2. The electro-optical device according to claim 1, the timing generation device setting the active periods of the enable signal, in periods which are other than a period of predetermined width including the timing of the rise or fall of the clock.

3. The electro-optical device according to claim 2, the period of the predetermined width being a period which is distant from the timing of the rise or fall of the clock more than 15 nanoseconds.

4. The electro-optical device according to claim 1, the enable signal having a plurality of active periods within one cycle of the clock which serves as the reference of the horizontal scanning.

5. An electro-optical device, comprising:

a plurality of scanning lines and a plurality of data lines;

pixel electrodes disposed in correspondence with the switching elements;

video signal lines which transmit image signals;

a data line driver circuit which samples the image signals transferred by the video signal lines and feed the signals to the data lines, by using a clock that serves as reference of horizontal scanning and an enable signal that determines timings to feed the image signals to the data lines; and

a timing generator circuit which sets those active periods of the enable signal that make the sampling of the image signals possible, in periods that do not include timings of rise or fall of the clock.

6. The electro-optical device according to claim 5, the timing generator circuit setting the active periods of the enable signal, in periods which are other than a period of predetermined width including the timing of the rise or fall of the clock.

7. The electro-optical device according to claim 5, the enable signal having a plurality of active periods within one cycle of the clock which serves as the reference of the horizontal scanning.

8. A driver circuit for an electro-optical device, comprising:

a data line driver circuit which samples image signals transferred by video signal lines and feeds the signals to the data lines, by using a clock that serves as reference of horizontal scanning and an enable signal that determines timings to feed the image signals to the data lines; and

a timing generator circuit which setting those active periods of the enable signal that make the sampling of the image signals possible, in periods that do not include timings of rise or fall of the clock.

9. The driver circuit for an electro-optical device according to claim 8, the timing generator circuit setting the active periods of the enable signal, in periods which are other than a period of predetermined width including the timing of the rise or fall of the clock.

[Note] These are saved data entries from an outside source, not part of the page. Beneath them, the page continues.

import Summits.BirchSwinnertonDyer.BirchSwinnertonDyer.Theorems.RamifiedHeegnerPairLeafPartnerOrdersBaseChangeLattice
import Summits.BirchSwinnertonDyer.BirchSwinnertonDyer.Theorems.RamifiedHeegnerPairLeafPartnerOrdersBaseChangeC5
import HarnessLib

/-!
# Route `RamifiedHeegnerPair`, crux U₁ `LeafRankOneUpperAtThree` (stmt-BirchSwinnertonDyer-26022), line `partnerdescent` —
# partner kernel, base change (α) part 6: DICTIONARY over `ℤ₃` — exact Eisenstein, the projector identities and (C5′) read on `B̂`, `Ŷ`

HONEST FRAMING. Theorems only; helper file (`--supports stmt-BirchSwinnertonDyer-26022 --as helper`); elementary linear algebra at `ℤ₃ = ℤ_[3]`
continuing ‹…BaseChangeLattice› and ‹…BaseChangeC5›; no number theory, no named fact, no `sorry`; nothing booked; BSD is proved for no curve.
Lead prover bsd-line-rhp-p2 g64, 2026-08-31.

WHAT (all in ACTION-ONLY form: an endomorphism `f ∈ End M` «acts as» an integer matrix `X` when `(f m)^ = X̂ m`):
* `exists_forall_dotProduct_twist_eq` — the INTEGRAL exact-Eisenstein statement for the twisted pairing «for each `k` there is `z ∈ B` with
  `z·(D_w W b) = (U b)_k − κ b_k` for all `b ∈ B`» gives, over `ℤ₃`, vectors `x_k ∈ M` with `x_k·(P̂ m) = ((Û − κ) m)_k` for all `m ∈ M`
  (the input of `forall_exists_pairing_eq_comp_of_basis`, p812051, on the basis of ‹BaseChangeCoordinates› `exists_basis_coord_eq`);
* `smul_apply_eq_smul_of_forall` — `δ·(t y) = N·Ψ(y)·π^*1` on `Y` ⟹ `δ·(t̂ m) = N·P̂ m` on the `ℤ₃`-span of `Ŷ` (`P̂ m = Ψ̂(m)·(π^*1)^`);
* `exists_mem_smul_apply_eq_of_forall` — `Rl·(t y) ∈ N·Y` on `Y` ⟹ `Rl·(t̂ m) ∈ N·Ŷ`;
* `intCast_dvd_of_forall_smul_apply_eq` — (C5′) over `ℤ₃` for every `a ∈ ℤ₃[s]` from the integral (C5′), via ‹BaseChangeC5›
  `intCast_dvd_of_integral_congruence` (finite presentation of `a` by `Submodule.mem_span_set'`, finite generation of `Y`).
[cite: PapikianRabinoff2016, §3 ¶23, Lemma 24] [cite: Matsumura1987, Thm. 7.6] [cite: Gross1987, §1–§2]
-/

set_option linter.dupNamespace false
set_option autoImplicit false

noncomputable section

namespace Summit.BirchSwinnertonDyer.BirchSwinnertonDyer.Theorems.LeafPartnerOrders

open Matrix

variable {ι : Type*} [Fintype ι] [DecidableEq ι]

omit [DecidableEq ι] in
/-- `(z·v)^ = ẑ·v̂`. [folklore] -/
theorem intCast_dotProduct {S : Type*} [CommRing S] (z v : ι → ℤ) :
    (((z ⬝ᵥ v : ℤ)) : S) = (fun c ↦ ((z c : ℤ) : S)) ⬝ᵥ fun c ↦ ((v c : ℤ) : S) := by
  simp [dotProduct, Int.cast_sum, Int.cast_mul]

/-- **Exact Eisenstein for the twisted pairing, read over `ℤ₃`.** [cite: Gross1987, §1–§2] [cite: Mazur1977, II §15] -/
theorem exists_forall_dotProduct_twist_eq (M : Submodule ℤ_[3] (ι → ℤ_[3])) (hM : ∀ v : ι → ℤ_[3], v ∈ M ↔ ∑ c, v c = 0)
    (P U : Matrix ι ι ℤ) (κ : ℤ) (fU : Module.End ℤ_[3] M)
    (hfU : ∀ m : M, ((fU m : M) : ι → ℤ_[3]) = U.map (Int.castRingHom ℤ_[3]) *ᵥ (m : ι → ℤ_[3]))
    (hEis : ∀ k : ι, ∃ z : ι → ℤ, ∑ c, z c = 0 ∧ ∀ b : ι → ℤ, ∑ c, b c = 0 → z ⬝ᵥ (P *ᵥ b) = (U *ᵥ b) k - κ * b k)
    (k : ι) :
    ∃ x : M, ∀ m : M, (x : ι → ℤ_[3]) ⬝ᵥ (P.map (Int.castRingHom ℤ_[3]) *ᵥ (m : ι → ℤ_[3])) =
      (((fU m : M) : ι → ℤ_[3]) - (κ : ℤ_[3]) • (m : ι → ℤ_[3])) k := by
  obtain ⟨z, hz, hzb⟩ := hEis k
  have hzM : (fun c ↦ ((z c : ℤ) : ℤ_[3])) ∈ M := by
    rw [hM]
    have : ((∑ c, z c : ℤ) : ℤ_[3]) = 0 := by rw [hz, Int.cast_zero]
    rwa [Int.cast_sum] at this
  refine ⟨⟨_, hzM⟩, fun m ↦ ?_⟩
  rw [hfU]
  have hspan := mem_span_intCast_degreeZero M hM k m
  induction hspan using Submodule.span_induction with
  | mem m hm =>
      obtain ⟨b, hb, hmb⟩ := hm
      rw [hmb]
      have h2 : (((z ⬝ᵥ (P *ᵥ b) : ℤ)) : ℤ_[3]) = (((U *ᵥ b) k - κ * b k : ℤ) : ℤ_[3]) := by rw [hzb b hb]
      rw [intCast_dotProduct, map_intCast_mulVec'] at h2
      change (fun c ↦ ((z c : ℤ) : ℤ_[3])) ⬝ᵥ (P.map (Int.castRingHom ℤ_[3]) *ᵥ fun c ↦ ((b c : ℤ) : ℤ_[3])) = _
      rw [h2, Pi.sub_apply, Pi.smul_apply, ← map_intCast_mulVec', smul_eq_mul, Int.cast_sub, Int.cast_mul]
  | zero => simp
  | add m m' _ _ ih ih' =>
      rw [Submodule.coe_add, mulVec_add, dotProduct_add, ih, ih', mulVec_add, smul_add]
      simp only [Pi.sub_apply, Pi.add_apply]
      ring
  | smul a m _ ih =>
      rw [Submodule.coe_smul, mulVec_smul, dotProduct_smul, ih, mulVec_smul, smul_comm]
      simp only [Pi.sub_apply, Pi.smul_apply, smul_eq_mul]
      ring

omit [DecidableEq ι] in
/-- **`δ·(t y) = N·Ψ(y)·π^*1` on `T` ⟹ `δ·(t̂ m) = N·P̂ m` on the `ℤ₃`-span of `T̂`.** [cite: Takahashi2001, Thm. 2.3] -/
theorem smul_apply_eq_smul_of_forall (M : Submodule ℤ_[3] (ι → ℤ_[3])) (T : Set (ι → ℤ)) (ft : Module.End ℤ_[3] M) (t : Matrix ι ι ℤ)
    (hft : ∀ m : M, ((ft m : M) : ι → ℤ_[3]) = t.map (Int.castRingHom ℤ_[3]) *ᵥ (m : ι → ℤ_[3]))
    (Ψ : (ι → ℤ) →ₗ[ℤ] ℤ) (Ψ' : (ι → ℤ_[3]) →ₗ[ℤ_[3]] ℤ_[3]) (hΨ' : ∀ y : ι → ℤ, Ψ' (fun c ↦ ((y c : ℤ) : ℤ_[3])) = ((Ψ y : ℤ) : ℤ_[3]))
    (pb1 : ι → ℤ) (Pf : M → M) (hPf : ∀ m : M, ((Pf m : M) : ι → ℤ_[3]) = Ψ' (m : ι → ℤ_[3]) • fun c ↦ ((pb1 c : ℤ) : ℤ_[3]))
    (δ N : ℤ) (hP : ∀ y ∈ T, δ • (t *ᵥ y) = N • Ψ y • pb1) (m : M)
    (hm : m ∈ Submodule.span ℤ_[3] {m : M | ∃ y ∈ T, (m : ι → ℤ_[3]) = fun c ↦ ((y c : ℤ) : ℤ_[3])}) :
    (δ : ℤ_[3]) • ft m = (N : ℤ_[3]) • Pf m := by
  induction hm using Submodule.span_induction with
  | mem m hm =>
      obtain ⟨y, hy, hmy⟩ := hm
      apply Subtype.ext
      rw [Submodule.coe_smul, Submodule.coe_smul, hft, hPf, hmy, ← map_intCast_mulVec', hΨ' y]
      have h1 := congrArg (fun v : ι → ℤ ↦ fun c ↦ ((v c : ℤ) : ℤ_[3])) (hP y hy)
      rw [intCast_vec_smul, intCast_vec_smul] at h1
      rw [h1]
      funext c
      simp only [Pi.smul_apply, smul_eq_mul, Int.cast_mul]
  | zero =>
      apply Subtype.ext
      rw [map_zero, smul_zero, Submodule.coe_zero, Submodule.coe_smul, hPf, Submodule.coe_zero, map_zero, zero_smul]
      exact (smul_zero _).symm
  | add m m' _ _ ih ih' =>
      rw [map_add, smul_add, ih, ih', ← smul_add]
      congr 1
      apply Subtype.ext
      rw [hPf, Submodule.coe_add, Submodule.coe_add, hPf, hPf, map_add, add_smul]
  | smul a m _ ih =>
      rw [map_smul, smul_comm, ih, smul_comm]
      congr 1
      apply Subtype.ext
      rw [hPf, Submodule.coe_smul, Submodule.coe_smul, hPf, map_smul, smul_eq_mul, mul_smul]

omit [DecidableEq ι] in
/-- **`Rl·(t y) ∈ N·Y` on `T` ⟹ `Rl·(t̂ m) ∈ N·Ŷ` on the `ℤ₃`-span of `T̂`** (`Ŷ` any submodule containing the `ŷ'`, `y' ∈ T'`).
[cite: Takahashi2001, Lemma 2.2] -/
theorem exists_mem_smul_apply_eq_of_forall (M : Submodule ℤ_[3] (ι → ℤ_[3])) (T T' : Set (ι → ℤ)) (ft : Module.End ℤ_[3] M)
    (t : Matrix ι ι ℤ) (hft : ∀ m : M, ((ft m : M) : ι → ℤ_[3]) = t.map (Int.castRingHom ℤ_[3]) *ᵥ (m : ι → ℤ_[3]))
    (Yh : Submodule ℤ_[3] M) (hT' : ∀ y ∈ T', ∃ hy : (fun c ↦ ((y c : ℤ) : ℤ_[3])) ∈ M, (⟨_, hy⟩ : M) ∈ Yh)
    (Rl N : ℤ) (hlat : ∀ y ∈ T, ∃ y' ∈ T', Rl • (t *ᵥ y) = N • y') (m : M)
    (hm : m ∈ Submodule.span ℤ_[3] {m : M | ∃ y ∈ T, (m : ι → ℤ_[3]) = fun c ↦ ((y c : ℤ) : ℤ_[3])}) :
    ∃ m' ∈ Yh, (Rl : ℤ_[3]) • ft m = (N : ℤ_[3]) • m' := by
  induction hm using Submodule.span_induction with
  | mem m hm =>
      obtain ⟨y, hy, hmy⟩ := hm
      obtain ⟨y', hy', hyy'⟩ := hlat y hy
      obtain ⟨hy'M, hy'Y⟩ := hT' y' hy'
      refine ⟨⟨_, hy'M⟩, hy'Y, Subtype.ext ?_⟩
      rw [Submodule.coe_smul, Submodule.coe_smul, hft, hmy, ← map_intCast_mulVec']
      have h1 := congrArg (fun v : ι → ℤ ↦ fun c ↦ ((v c : ℤ) : ℤ_[3])) hyy'
      rw [intCast_vec_smul, intCast_vec_smul] at h1
      exact h1
  | zero => exact ⟨0, Submodule.zero_mem _, by rw [map_zero, smul_zero, smul_zero]⟩
  | add m m' _ _ ih ih' =>
      obtain ⟨n, hn, h⟩ := ih
      obtain ⟨n', hn', h'⟩ := ih'
      exact ⟨n + n', Submodule.add_mem _ hn hn', by rw [map_add, smul_add, h, h', smul_add]⟩
  | smul a m _ ih =>
      obtain ⟨n, hn, h⟩ := ih
      exact ⟨a • n, Submodule.smul_mem _ a hn, by rw [map_smul, smul_comm, h, smul_comm]⟩

/-- **(C5′) over `ℤ₃` for every `a ∈ ℤ₃[s]`** from the integral (C5′). Here each `f ∈ s` acts as some `X ∈ G`, `Ŷ` contains the `ŷ`
(`y ∈ Y`), `P̂ m = Ψ̂(m)·(π^*1)^`, and the hypothesis is «`δ·(a m) = c·P̂ m` for all `m ∈ Ŷ`»; conclusion `δ ∣ c` in `ℤ₃`.
[cite: PapikianRabinoff2016, §3 ¶23, Lemma 24] [cite: Matsumura1987, Thm. 7.6] -/
theorem intCast_dvd_of_forall_smul_apply_eq (M : Submodule ℤ_[3] (ι → ℤ_[3])) (G : Set (Matrix ι ι ℤ))
    (s : Set (Module.End ℤ_[3] M))
    (hs' : ∀ f ∈ s, ∃ X ∈ G, ∀ m : M, ((f m : M) : ι → ℤ_[3]) = X.map (Int.castRingHom ℤ_[3]) *ᵥ (m : ι → ℤ_[3]))
    (Y : Submodule ℤ (ι → ℤ)) (Yh : Submodule ℤ_[3] M)
    (hYh : ∀ y ∈ Y, ∃ hy : (fun c ↦ ((y c : ℤ) : ℤ_[3])) ∈ M, (⟨_, hy⟩ : M) ∈ Yh)
    (Ψ : (ι → ℤ) →ₗ[ℤ] ℤ) (Ψ' : (ι → ℤ_[3]) →ₗ[ℤ_[3]] ℤ_[3]) (hΨ' : ∀ y : ι → ℤ, Ψ' (fun c ↦ ((y c : ℤ) : ℤ_[3])) = ((Ψ y : ℤ) : ℤ_[3]))
    (pb1 : ι → ℤ) (Pf : M → M) (hPf : ∀ m : M, ((Pf m : M) : ι → ℤ_[3]) = Ψ' (m : ι → ℤ_[3]) • fun c ↦ ((pb1 c : ℤ) : ℤ_[3]))
    (δ : ℤ) (hC5 : ∀ C ∈ Algebra.adjoin ℤ G, ∀ a : ℤ, (∀ y ∈ Y, δ • (C *ᵥ y) = a • Ψ y • pb1) → δ ∣ a)
    {a : Module.End ℤ_[3] M} (ha : a ∈ Algebra.adjoin ℤ_[3] s) (c : ℤ_[3])
    (hac : ∀ m ∈ Yh, (δ : ℤ_[3]) • a m = c • Pf m) : (δ : ℤ_[3]) ∣ c := by
  classical
  -- `a` as a finite `ℤ₃`-combination of operators `b̂_k`, `b_k ∈ ℤ[G]`
  have hspan := mem_span_of_mem_adjoin_restricted M G s hs' ha
  obtain ⟨n, e, gk, hsum⟩ := Submodule.mem_span_set'.mp hspan
  choose bk hbk hbk_act using fun k : Fin n ↦ (gk k).2
  -- a finite generating family of `Y`
  obtain ⟨Sfin, hSfin⟩ := (inferInstance : IsNoetherian ℤ (ι → ℤ)).noetherian Y
  have hYle : Y ≤ Submodule.span ℤ (Set.range (Subtype.val : Sfin → (ι → ℤ))) := by
    rw [Subtype.range_coe_subtype, Finset.setOf_mem, hSfin]
  have hyY : ∀ jj : Sfin, (jj : ι → ℤ) ∈ Y := fun jj ↦ hSfin ▸ Submodule.subset_span jj.2
  refine intCast_dvd_of_integral_congruence (S := ℤ_[3]) G Y pb1 Ψ δ hC5 bk hbk (Subtype.val : Sfin → (ι → ℤ)) hYle e c
    fun jj ↦ ?_
  obtain ⟨hmjM, hmjY⟩ := hYh _ (hyY jj)
  have h1 := congrArg Subtype.val (hac _ hmjY)
  simp only [← hsum, LinearMap.sum_apply, LinearMap.smul_apply, Submodule.coe_smul, AddSubmonoidClass.coe_finsetSum,
    hPf, hbk_act, hΨ'] at h1
  exact h1

end Summit.BirchSwinnertonDyer.BirchSwinnertonDyer.Theorems.LeafPartnerOrders

end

10. The driver circuit for an electro-optical device according to claim 8, the enable signal having a plurality of active periods within one cycle of the clock which serves as the reference of the horizontal scanning.

11. A drive method of driving an electro-optical device, comprising:

feeding a clock which serves as a reference of horizontal scanning, and an enable signal which determines timings to feed data lines with image signals transferred by video signal lines;

setting active periods of the enable signal which make sampling of the image signals possible, in periods which do not include timings of rise or fall of the clock; and

sampling the image signals and feeding the signals to the data lines in the active periods of the enable signal.

12. The drive method of driving an electro-optical device according to claim 11, timings of rise or fall of the clock and the active periods of the enable signal being periods which are distant from the timings of the rise or fall of the clock more than 15 nanoseconds.

13. An electronic equipment, comprising:

the electro-optical device according to claim 1 usable as an image formation device.